What you are asked to do - Retype, word for word, every line of the records below starting at the one that contains "obtain ⟨ΛO, hΛO, hΛO'⟩" and ending at the one that contains "(inf_le_left : (U j).1 ⊓ (U l).1 ≤ (U j).1) hO₁"; include both of those lines and nothing more.

Provided entries -
━━━━━━━━
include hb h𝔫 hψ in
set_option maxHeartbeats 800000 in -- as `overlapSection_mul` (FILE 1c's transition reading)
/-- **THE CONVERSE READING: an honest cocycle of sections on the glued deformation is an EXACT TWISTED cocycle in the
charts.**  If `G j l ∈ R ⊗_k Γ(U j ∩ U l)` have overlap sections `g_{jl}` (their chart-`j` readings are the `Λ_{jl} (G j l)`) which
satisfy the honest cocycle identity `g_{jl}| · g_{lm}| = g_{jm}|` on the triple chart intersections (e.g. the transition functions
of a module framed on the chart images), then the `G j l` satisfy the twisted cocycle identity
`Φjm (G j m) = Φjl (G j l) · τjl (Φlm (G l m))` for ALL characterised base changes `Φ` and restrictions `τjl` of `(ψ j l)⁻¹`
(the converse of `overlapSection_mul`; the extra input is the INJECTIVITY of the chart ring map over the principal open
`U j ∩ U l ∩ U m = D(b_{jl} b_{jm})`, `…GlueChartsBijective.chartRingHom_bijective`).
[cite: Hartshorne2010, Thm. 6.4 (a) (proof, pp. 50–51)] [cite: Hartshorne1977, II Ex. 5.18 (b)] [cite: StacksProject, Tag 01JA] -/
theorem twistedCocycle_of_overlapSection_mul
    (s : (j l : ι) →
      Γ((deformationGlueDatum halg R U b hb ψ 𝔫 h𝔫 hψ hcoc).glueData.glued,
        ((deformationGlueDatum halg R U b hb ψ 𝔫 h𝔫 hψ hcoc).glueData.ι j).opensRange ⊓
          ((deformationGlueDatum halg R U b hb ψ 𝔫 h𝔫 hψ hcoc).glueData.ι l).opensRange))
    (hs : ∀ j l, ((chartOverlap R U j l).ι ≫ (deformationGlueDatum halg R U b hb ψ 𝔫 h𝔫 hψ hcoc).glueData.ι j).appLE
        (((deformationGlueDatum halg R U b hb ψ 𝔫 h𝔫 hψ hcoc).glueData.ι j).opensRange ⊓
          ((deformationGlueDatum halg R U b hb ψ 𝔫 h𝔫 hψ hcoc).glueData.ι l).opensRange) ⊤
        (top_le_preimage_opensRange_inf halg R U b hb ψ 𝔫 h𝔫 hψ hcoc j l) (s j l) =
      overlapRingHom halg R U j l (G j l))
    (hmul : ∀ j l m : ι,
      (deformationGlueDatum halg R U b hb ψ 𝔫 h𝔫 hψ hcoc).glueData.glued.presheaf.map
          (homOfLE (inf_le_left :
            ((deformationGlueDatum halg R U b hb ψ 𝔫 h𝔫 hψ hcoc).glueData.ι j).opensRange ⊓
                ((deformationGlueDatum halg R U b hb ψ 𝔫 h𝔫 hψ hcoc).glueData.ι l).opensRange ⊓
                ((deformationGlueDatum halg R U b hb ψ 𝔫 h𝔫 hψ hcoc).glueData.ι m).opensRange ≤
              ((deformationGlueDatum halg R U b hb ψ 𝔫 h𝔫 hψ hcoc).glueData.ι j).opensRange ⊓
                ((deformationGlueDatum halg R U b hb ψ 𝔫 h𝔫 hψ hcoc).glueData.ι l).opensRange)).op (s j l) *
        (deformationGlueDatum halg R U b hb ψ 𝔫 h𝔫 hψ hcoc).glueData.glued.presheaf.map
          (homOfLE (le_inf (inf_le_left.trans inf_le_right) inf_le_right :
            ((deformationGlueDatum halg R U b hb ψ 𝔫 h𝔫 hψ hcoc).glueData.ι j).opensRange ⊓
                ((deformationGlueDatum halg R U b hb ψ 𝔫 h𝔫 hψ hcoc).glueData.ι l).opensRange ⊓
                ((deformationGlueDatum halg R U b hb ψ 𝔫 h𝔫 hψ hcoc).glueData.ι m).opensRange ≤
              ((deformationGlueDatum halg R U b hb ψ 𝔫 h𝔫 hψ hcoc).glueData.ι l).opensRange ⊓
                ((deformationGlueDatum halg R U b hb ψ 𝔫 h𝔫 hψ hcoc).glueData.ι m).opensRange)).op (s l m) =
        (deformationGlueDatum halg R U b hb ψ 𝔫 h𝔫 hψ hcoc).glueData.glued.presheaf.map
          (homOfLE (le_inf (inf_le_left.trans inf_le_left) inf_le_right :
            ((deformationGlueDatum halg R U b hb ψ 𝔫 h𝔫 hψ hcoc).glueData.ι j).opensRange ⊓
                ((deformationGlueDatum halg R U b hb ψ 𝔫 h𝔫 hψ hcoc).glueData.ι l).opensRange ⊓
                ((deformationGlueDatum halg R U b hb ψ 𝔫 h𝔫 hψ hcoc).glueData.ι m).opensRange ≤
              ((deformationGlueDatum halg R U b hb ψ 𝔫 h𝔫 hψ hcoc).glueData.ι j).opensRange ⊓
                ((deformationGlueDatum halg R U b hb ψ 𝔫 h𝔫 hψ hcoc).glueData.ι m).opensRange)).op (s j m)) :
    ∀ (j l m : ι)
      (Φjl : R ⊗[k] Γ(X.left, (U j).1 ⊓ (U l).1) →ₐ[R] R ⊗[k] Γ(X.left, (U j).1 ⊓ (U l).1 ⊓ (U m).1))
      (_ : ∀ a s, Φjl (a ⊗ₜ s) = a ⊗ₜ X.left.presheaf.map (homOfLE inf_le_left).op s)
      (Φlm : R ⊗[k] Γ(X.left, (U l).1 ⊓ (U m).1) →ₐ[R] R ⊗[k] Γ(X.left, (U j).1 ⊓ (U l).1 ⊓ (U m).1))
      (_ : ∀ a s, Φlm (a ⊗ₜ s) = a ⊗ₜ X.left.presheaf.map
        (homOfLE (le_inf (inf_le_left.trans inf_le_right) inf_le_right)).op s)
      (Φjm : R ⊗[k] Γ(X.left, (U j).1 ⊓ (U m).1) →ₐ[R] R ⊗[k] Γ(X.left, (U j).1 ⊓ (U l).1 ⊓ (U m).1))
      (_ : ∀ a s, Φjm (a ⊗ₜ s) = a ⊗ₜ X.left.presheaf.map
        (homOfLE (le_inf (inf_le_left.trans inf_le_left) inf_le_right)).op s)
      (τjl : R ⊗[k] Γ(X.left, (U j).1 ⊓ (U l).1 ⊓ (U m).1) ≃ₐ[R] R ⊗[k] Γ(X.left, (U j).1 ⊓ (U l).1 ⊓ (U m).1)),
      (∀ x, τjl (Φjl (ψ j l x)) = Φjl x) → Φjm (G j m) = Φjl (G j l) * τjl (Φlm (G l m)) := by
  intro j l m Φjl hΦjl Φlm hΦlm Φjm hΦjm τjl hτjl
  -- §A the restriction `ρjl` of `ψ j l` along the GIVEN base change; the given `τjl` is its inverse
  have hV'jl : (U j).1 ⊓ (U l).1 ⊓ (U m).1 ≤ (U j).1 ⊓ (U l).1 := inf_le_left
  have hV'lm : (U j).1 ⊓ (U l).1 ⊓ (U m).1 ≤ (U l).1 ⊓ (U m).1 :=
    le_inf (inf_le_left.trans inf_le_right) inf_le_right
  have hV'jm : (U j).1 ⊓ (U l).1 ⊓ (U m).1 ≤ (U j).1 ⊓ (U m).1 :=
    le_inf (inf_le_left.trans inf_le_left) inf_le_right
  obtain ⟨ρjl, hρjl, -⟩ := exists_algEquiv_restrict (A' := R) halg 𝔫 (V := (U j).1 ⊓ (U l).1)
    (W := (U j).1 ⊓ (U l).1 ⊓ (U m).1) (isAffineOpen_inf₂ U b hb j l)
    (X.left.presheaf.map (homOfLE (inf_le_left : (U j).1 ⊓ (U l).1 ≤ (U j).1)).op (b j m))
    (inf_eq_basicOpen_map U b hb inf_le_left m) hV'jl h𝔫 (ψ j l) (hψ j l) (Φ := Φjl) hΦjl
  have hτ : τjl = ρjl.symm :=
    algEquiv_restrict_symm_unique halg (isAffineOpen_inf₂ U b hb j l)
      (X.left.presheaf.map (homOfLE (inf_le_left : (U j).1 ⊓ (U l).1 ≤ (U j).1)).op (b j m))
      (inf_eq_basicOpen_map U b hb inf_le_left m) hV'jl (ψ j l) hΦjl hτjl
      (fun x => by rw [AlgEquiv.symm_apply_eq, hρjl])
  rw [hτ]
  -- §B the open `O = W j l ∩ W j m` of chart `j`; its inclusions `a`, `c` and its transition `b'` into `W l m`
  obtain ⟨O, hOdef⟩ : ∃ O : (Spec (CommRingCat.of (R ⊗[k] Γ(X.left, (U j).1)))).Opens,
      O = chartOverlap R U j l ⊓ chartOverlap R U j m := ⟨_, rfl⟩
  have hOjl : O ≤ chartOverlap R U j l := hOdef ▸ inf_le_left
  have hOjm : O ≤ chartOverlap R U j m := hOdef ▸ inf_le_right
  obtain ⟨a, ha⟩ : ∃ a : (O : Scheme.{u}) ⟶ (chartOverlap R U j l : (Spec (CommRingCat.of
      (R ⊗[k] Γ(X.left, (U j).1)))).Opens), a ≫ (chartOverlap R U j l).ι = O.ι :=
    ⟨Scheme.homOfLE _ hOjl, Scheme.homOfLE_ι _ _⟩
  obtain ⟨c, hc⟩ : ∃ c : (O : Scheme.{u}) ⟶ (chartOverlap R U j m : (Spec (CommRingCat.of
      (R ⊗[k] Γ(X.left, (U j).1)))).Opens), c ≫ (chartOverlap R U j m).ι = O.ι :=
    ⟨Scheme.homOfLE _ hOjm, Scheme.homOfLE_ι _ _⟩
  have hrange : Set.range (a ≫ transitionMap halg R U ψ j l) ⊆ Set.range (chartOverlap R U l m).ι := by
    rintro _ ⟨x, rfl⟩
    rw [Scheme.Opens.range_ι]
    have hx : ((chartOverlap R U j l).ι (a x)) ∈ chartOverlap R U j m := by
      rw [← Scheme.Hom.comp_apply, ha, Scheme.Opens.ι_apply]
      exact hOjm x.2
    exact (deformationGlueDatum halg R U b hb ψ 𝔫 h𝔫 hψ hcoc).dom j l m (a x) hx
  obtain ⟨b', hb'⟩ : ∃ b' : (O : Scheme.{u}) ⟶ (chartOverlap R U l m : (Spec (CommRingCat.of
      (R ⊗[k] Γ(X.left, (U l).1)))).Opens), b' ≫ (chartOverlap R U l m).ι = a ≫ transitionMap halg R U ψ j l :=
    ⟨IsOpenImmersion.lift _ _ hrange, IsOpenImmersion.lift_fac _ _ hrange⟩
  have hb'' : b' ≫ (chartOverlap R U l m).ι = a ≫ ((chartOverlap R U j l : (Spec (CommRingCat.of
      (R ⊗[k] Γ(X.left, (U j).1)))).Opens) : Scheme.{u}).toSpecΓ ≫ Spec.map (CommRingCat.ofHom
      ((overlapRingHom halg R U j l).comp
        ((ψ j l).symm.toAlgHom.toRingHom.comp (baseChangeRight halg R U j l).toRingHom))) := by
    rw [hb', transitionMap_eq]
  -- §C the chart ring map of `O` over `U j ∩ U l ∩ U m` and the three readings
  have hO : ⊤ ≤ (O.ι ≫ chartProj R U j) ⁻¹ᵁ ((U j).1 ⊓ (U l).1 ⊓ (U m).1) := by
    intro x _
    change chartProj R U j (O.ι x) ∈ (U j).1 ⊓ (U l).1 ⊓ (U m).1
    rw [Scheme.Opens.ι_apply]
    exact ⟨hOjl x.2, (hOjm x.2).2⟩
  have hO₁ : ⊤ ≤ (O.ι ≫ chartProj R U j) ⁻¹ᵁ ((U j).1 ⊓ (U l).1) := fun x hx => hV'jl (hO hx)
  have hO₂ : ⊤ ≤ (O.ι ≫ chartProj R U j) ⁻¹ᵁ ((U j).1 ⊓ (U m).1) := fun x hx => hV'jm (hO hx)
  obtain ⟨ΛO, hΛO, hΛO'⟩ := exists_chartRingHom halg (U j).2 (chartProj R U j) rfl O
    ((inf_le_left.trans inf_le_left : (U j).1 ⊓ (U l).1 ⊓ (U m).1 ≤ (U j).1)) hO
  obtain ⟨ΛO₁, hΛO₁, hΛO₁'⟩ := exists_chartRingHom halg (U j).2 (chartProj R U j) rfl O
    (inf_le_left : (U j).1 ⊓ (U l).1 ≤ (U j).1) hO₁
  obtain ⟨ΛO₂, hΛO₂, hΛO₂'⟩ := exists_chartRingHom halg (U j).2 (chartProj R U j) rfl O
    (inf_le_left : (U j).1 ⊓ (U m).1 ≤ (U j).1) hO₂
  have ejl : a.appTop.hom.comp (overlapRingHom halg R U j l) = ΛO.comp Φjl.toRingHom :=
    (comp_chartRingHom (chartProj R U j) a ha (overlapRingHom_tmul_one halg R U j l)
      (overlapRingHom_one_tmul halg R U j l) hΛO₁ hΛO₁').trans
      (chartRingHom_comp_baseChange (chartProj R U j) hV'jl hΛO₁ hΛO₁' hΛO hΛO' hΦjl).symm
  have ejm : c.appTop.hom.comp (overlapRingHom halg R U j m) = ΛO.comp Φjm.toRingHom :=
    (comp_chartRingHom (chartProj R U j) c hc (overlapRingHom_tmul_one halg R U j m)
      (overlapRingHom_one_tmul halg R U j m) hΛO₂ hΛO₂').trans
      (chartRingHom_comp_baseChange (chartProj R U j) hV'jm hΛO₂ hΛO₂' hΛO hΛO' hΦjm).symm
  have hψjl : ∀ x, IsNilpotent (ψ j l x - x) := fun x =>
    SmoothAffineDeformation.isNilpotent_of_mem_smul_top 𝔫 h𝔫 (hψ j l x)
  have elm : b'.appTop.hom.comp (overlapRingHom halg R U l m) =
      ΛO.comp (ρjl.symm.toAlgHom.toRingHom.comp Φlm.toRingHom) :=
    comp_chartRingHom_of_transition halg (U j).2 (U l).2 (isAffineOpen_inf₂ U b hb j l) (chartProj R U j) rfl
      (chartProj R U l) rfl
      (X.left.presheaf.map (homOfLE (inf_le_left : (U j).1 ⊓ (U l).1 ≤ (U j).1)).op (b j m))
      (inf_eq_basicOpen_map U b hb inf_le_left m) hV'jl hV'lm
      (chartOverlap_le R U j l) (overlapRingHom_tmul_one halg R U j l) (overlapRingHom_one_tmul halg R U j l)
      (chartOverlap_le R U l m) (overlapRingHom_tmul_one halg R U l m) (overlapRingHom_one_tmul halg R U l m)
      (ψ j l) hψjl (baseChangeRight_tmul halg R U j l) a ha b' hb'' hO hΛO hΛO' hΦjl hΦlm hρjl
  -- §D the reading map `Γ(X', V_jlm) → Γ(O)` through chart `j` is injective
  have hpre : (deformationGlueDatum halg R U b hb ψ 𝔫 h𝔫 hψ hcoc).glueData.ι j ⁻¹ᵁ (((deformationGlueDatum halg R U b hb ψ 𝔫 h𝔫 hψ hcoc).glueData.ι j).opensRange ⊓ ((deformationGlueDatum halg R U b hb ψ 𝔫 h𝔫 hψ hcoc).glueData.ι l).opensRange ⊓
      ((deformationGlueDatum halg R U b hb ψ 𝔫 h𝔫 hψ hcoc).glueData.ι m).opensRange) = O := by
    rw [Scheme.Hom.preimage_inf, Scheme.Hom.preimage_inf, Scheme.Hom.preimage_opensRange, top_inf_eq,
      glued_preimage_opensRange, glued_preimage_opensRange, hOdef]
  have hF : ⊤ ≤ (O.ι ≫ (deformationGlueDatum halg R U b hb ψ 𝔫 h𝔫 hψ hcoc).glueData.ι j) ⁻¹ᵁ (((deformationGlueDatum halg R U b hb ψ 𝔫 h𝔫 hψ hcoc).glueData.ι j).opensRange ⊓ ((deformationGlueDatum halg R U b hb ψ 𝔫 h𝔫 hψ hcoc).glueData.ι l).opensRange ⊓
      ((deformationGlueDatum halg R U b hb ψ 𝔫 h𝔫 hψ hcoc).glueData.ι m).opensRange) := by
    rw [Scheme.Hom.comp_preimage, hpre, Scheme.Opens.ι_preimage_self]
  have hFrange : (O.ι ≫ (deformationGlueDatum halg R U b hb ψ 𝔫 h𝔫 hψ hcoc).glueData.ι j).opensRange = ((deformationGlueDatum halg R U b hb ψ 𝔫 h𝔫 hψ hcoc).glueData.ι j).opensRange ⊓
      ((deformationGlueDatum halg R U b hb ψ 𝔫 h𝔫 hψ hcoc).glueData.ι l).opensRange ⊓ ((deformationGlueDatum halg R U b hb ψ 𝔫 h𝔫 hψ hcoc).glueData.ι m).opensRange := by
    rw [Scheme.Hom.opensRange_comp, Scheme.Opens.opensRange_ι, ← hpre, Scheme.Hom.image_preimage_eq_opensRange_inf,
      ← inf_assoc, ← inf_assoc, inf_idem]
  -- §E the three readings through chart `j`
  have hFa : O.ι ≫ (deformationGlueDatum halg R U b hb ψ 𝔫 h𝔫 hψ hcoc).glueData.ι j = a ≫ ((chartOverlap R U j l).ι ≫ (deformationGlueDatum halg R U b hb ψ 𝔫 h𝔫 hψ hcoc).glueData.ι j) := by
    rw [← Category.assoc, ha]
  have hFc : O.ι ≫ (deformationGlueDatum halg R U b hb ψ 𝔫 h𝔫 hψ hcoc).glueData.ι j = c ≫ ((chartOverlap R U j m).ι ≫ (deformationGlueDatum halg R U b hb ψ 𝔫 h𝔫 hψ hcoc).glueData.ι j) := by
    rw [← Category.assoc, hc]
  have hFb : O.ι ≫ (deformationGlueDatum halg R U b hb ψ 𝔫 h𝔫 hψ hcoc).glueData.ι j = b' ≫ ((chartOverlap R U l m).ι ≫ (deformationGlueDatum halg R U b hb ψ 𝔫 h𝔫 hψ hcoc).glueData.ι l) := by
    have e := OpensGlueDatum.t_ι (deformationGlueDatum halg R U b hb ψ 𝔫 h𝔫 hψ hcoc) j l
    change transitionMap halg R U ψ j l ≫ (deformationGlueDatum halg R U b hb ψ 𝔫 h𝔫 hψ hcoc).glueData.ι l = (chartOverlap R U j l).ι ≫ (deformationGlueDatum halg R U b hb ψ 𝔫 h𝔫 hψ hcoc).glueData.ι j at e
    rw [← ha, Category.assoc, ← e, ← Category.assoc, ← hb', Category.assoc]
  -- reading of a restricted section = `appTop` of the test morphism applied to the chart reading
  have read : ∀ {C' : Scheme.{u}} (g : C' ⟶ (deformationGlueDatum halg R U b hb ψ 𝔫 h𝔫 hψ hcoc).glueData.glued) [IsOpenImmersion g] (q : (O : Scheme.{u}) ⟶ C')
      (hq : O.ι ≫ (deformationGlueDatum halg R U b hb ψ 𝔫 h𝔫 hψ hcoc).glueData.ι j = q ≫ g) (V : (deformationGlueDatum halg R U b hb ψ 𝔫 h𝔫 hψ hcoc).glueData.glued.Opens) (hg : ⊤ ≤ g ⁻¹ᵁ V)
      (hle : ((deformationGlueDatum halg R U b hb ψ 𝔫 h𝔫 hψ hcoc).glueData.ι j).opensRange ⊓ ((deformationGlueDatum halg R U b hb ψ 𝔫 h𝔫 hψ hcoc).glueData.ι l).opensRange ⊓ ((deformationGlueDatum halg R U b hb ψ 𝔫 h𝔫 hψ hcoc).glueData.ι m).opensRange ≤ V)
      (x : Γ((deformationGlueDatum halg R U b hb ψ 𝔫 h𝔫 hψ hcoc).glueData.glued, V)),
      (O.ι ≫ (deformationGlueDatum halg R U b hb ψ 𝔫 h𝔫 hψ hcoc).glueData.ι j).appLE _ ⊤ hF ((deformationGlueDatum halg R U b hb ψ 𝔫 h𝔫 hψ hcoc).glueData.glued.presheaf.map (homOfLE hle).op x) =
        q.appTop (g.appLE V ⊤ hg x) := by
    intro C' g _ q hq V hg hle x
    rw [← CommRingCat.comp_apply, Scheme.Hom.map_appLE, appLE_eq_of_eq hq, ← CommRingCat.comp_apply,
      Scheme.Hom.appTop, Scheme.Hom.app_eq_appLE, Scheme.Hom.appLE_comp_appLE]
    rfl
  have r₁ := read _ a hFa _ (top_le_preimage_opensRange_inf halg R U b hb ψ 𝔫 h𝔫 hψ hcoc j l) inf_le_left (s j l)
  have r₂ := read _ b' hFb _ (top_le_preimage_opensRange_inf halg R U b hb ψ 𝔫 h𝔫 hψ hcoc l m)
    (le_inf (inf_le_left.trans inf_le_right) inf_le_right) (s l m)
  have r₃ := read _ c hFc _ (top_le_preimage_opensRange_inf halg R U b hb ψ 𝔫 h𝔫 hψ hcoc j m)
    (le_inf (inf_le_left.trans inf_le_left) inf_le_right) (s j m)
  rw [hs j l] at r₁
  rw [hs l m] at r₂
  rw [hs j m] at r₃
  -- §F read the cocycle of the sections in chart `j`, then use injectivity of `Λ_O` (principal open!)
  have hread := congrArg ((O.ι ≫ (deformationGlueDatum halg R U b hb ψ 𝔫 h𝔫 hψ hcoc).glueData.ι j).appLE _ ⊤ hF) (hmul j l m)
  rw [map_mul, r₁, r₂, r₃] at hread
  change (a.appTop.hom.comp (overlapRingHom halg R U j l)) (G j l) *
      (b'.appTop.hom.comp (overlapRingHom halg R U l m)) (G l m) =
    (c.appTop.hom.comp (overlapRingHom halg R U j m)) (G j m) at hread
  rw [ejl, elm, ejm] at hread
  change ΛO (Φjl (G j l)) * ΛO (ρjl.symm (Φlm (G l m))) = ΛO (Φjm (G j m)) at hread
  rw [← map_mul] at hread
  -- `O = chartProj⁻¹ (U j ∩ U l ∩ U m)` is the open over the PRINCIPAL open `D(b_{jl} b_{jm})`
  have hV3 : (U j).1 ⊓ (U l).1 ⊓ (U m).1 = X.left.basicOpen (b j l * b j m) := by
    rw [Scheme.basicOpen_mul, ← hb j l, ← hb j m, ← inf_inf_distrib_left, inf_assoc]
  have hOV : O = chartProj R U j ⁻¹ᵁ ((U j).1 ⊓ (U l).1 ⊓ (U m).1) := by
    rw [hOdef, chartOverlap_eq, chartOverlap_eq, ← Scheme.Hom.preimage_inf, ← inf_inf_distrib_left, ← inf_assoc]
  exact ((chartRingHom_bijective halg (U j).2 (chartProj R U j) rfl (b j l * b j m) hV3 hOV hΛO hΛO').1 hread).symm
━━━━━━━━
Response box -
  obtain ⟨ΛO, hΛO, hΛO'⟩ := exists_chartRingHom halg (U j).2 (chartProj R U j) rfl O
    ((inf_le_left.trans inf_le_left : (U j).1 ⊓ (U l).1 ⊓ (U m).1 ≤ (U j).1)) hO
  obtain ⟨ΛO₁, hΛO₁, hΛO₁'⟩ := exists_chartRingHom halg (U j).2 (chartProj R U j) rfl O
    (inf_le_left : (U j).1 ⊓ (U l).1 ≤ (U j).1) hO₁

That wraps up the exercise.